WHAT IS REQUIRED: Extract every line from the records below that contains the word "SentenceCodes".

------------------------------------------------------------------------

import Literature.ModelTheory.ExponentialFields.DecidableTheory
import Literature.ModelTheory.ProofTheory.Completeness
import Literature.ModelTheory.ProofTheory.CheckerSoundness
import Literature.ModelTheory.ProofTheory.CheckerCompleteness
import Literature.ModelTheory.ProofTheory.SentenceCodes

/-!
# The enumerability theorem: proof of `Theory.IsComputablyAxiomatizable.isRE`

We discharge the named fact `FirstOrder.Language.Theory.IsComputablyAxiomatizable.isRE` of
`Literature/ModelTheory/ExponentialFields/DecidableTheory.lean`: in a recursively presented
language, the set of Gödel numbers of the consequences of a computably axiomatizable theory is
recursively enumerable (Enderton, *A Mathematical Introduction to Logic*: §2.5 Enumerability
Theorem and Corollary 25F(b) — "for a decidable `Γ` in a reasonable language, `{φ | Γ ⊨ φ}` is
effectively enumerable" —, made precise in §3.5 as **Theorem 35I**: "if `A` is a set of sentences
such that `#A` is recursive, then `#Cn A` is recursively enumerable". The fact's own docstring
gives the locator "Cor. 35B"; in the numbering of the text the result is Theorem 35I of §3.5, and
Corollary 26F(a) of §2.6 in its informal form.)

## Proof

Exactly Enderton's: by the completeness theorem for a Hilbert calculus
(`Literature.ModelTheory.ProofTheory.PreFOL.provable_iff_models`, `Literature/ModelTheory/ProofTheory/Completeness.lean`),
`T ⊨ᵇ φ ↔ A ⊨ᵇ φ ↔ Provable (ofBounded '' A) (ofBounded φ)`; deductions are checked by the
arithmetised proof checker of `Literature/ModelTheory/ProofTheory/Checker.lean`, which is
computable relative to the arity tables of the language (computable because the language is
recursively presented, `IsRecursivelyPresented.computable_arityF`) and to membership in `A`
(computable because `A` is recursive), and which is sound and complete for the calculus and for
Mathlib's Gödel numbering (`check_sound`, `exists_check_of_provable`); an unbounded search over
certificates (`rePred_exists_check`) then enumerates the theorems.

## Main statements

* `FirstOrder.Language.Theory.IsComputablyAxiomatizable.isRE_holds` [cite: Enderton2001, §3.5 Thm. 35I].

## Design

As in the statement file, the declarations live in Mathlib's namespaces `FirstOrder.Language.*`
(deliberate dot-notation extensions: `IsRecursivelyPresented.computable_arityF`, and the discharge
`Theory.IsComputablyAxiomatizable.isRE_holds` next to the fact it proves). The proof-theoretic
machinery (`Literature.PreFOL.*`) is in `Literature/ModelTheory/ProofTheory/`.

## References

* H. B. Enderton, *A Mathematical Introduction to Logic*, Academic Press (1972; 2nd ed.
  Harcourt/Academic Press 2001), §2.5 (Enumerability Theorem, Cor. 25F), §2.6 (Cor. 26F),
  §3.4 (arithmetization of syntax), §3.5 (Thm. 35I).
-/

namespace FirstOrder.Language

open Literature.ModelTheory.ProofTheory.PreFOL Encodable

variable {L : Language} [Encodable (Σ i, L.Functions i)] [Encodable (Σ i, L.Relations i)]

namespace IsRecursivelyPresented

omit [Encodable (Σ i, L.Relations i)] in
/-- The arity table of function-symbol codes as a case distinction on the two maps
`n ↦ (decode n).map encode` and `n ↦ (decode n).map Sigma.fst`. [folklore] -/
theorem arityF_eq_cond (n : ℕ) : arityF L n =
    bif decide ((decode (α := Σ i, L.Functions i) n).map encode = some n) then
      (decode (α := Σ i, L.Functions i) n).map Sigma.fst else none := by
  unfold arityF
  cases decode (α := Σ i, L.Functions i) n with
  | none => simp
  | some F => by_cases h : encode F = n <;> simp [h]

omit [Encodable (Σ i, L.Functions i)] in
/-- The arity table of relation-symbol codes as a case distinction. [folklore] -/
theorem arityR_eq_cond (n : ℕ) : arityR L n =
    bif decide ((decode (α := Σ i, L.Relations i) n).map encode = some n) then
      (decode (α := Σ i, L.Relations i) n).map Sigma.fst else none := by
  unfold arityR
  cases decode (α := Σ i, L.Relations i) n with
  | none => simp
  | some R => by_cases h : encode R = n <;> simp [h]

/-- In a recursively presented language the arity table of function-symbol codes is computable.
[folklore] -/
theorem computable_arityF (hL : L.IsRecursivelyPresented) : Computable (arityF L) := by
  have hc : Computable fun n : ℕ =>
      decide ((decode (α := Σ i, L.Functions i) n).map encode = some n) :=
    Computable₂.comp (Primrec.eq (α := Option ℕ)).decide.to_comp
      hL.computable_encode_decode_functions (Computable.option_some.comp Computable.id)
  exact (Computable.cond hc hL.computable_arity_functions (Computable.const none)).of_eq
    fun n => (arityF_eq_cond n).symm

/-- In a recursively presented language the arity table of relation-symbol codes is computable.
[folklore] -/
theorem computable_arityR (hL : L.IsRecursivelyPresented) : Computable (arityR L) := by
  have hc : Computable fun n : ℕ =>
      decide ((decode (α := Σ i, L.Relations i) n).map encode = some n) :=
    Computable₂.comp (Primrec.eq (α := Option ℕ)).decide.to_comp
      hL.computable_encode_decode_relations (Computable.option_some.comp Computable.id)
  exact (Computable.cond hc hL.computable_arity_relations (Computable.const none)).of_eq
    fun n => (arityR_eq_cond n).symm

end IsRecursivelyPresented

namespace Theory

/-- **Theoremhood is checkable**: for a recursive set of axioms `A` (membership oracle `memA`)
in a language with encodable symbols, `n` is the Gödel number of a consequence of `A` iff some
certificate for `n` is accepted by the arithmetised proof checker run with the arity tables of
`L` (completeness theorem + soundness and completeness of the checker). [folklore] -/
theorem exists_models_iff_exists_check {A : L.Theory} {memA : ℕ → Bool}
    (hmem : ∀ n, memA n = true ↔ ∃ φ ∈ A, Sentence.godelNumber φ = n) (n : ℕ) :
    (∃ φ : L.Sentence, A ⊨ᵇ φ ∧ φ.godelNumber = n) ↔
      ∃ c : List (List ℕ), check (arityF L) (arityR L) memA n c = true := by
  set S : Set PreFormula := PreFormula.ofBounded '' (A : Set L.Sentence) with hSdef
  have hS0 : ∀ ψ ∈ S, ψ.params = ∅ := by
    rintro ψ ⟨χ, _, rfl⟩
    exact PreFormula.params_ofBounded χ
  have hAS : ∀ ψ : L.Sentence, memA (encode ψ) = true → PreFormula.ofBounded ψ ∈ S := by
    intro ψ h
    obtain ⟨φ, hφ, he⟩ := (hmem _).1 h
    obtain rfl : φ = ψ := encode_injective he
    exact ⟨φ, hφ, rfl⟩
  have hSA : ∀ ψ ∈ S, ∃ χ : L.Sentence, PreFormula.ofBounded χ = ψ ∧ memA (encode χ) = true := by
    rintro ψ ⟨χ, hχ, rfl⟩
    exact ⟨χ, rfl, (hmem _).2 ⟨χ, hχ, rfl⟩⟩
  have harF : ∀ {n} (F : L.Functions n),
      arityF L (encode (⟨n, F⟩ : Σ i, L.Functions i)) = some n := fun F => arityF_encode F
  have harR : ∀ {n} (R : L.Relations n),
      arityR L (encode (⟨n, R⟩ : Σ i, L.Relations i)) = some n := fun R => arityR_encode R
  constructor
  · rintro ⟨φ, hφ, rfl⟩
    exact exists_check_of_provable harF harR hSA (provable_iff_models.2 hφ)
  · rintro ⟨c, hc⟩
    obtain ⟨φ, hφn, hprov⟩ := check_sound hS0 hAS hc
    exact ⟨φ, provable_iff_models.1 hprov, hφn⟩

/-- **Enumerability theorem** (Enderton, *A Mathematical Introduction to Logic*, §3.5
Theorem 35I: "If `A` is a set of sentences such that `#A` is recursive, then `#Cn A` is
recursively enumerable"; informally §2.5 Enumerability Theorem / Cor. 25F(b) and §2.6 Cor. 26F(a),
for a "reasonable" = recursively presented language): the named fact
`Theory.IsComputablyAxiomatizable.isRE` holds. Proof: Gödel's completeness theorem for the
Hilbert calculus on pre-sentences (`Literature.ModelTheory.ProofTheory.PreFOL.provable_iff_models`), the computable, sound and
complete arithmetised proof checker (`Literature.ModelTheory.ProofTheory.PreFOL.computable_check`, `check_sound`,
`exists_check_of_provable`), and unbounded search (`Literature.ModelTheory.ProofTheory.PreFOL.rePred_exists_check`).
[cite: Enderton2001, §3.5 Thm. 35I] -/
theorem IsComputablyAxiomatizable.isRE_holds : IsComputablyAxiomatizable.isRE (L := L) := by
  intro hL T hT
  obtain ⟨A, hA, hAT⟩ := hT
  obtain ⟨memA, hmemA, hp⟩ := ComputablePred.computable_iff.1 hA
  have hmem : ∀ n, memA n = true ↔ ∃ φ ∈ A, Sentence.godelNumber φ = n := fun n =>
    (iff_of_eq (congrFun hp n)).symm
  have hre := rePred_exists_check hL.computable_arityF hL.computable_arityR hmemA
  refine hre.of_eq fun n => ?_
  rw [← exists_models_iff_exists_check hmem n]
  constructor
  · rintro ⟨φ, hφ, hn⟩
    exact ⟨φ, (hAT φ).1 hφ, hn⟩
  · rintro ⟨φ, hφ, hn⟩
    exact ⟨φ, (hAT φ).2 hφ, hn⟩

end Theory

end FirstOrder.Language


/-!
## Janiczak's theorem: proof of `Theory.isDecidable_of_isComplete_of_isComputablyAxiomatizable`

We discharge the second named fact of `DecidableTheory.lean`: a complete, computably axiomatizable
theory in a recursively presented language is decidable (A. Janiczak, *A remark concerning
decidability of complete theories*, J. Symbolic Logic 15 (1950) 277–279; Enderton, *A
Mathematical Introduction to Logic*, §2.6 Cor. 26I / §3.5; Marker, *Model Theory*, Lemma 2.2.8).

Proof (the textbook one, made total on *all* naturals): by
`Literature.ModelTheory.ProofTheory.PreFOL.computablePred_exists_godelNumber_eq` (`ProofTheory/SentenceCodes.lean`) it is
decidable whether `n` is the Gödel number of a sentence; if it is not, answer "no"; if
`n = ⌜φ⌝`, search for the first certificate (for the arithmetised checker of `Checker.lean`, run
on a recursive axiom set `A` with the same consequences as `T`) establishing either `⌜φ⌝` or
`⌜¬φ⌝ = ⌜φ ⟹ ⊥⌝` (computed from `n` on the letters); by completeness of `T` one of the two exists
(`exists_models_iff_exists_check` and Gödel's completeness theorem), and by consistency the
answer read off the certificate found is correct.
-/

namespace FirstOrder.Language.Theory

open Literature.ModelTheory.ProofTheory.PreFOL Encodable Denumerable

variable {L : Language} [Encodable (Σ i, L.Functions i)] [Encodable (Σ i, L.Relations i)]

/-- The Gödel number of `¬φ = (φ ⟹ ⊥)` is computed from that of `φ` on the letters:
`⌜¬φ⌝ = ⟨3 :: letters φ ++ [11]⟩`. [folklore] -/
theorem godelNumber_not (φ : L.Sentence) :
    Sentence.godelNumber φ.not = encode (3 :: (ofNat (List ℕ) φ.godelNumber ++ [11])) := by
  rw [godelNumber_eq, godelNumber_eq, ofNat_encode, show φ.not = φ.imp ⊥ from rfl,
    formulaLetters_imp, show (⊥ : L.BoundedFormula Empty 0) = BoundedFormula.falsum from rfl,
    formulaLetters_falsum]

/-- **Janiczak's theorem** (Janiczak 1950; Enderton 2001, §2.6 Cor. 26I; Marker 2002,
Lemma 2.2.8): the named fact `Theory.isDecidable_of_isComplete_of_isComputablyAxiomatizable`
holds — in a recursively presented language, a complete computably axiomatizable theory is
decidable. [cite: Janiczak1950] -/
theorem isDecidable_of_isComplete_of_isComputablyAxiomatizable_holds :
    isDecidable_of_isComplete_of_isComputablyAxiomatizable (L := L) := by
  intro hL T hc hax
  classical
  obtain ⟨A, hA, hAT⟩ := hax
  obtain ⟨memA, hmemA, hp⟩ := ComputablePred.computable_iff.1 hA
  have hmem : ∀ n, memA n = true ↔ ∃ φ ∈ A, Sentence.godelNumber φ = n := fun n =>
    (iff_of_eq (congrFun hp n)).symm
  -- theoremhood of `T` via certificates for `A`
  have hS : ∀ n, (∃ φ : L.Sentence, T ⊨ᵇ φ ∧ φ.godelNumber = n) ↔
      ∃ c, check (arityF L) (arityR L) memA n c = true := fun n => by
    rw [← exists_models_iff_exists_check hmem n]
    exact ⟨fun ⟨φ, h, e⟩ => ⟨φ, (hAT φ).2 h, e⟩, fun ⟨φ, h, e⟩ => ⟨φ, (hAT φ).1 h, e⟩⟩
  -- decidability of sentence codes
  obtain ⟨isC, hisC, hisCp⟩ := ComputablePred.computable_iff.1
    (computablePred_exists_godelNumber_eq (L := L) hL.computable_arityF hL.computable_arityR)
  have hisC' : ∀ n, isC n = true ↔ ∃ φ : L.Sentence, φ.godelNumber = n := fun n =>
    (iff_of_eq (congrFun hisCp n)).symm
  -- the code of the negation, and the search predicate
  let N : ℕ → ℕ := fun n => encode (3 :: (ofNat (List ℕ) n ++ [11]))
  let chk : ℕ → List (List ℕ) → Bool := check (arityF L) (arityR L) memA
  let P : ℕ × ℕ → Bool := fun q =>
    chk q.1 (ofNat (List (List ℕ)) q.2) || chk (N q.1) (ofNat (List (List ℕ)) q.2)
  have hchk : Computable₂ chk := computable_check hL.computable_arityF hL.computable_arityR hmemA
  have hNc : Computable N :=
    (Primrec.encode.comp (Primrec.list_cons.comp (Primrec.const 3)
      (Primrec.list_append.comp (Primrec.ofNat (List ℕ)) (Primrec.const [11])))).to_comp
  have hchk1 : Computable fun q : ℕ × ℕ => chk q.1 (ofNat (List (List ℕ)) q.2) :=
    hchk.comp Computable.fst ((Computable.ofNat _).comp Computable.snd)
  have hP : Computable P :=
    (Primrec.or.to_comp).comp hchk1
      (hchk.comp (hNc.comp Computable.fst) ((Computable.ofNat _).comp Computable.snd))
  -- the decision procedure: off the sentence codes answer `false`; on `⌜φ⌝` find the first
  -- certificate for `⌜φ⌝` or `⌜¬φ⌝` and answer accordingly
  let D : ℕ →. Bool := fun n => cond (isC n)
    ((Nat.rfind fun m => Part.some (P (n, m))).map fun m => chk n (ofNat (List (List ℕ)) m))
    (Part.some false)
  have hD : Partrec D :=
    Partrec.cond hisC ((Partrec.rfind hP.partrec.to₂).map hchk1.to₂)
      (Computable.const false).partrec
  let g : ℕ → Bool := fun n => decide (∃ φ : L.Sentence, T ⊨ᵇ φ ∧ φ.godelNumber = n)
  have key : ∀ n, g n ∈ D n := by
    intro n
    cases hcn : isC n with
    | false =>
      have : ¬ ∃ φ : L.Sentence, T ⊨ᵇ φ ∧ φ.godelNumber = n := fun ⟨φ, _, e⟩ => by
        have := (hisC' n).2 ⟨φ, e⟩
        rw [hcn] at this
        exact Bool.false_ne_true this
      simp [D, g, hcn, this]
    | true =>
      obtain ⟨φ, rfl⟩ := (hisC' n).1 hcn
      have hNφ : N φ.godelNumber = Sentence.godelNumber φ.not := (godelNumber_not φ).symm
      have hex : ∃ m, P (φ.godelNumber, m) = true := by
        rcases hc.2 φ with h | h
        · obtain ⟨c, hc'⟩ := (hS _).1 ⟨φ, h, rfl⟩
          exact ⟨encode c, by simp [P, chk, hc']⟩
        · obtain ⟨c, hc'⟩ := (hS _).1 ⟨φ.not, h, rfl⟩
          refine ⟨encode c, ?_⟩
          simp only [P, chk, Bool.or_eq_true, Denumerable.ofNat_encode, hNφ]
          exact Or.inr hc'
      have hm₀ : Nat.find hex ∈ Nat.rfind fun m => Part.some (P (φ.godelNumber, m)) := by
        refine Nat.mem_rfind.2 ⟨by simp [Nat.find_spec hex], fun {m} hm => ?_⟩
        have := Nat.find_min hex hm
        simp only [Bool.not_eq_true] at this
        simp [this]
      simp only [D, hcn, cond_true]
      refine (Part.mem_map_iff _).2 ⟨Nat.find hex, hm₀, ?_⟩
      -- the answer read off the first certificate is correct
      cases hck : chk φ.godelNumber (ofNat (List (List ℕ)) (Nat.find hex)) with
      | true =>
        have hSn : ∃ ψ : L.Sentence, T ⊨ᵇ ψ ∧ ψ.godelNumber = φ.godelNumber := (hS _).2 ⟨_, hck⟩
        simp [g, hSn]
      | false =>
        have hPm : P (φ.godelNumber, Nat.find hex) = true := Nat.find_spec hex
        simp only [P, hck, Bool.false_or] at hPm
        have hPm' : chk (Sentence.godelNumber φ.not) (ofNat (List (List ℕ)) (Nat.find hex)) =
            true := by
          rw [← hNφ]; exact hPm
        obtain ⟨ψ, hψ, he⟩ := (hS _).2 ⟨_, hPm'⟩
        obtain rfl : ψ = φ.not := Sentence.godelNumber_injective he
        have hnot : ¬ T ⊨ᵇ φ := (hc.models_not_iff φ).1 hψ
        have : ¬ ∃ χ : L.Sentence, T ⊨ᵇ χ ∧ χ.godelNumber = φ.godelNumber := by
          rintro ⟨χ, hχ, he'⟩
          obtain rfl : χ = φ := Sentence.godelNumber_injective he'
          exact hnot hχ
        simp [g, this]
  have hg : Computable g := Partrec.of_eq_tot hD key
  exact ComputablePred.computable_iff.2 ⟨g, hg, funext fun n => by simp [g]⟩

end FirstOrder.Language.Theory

------------------------------------------------------------------------

REPLY:
import Literature.ModelTheory.ProofTheory.SentenceCodes
`Literature.ModelTheory.ProofTheory.PreFOL.computablePred_exists_godelNumber_eq` (`ProofTheory/SentenceCodes.lean`) it is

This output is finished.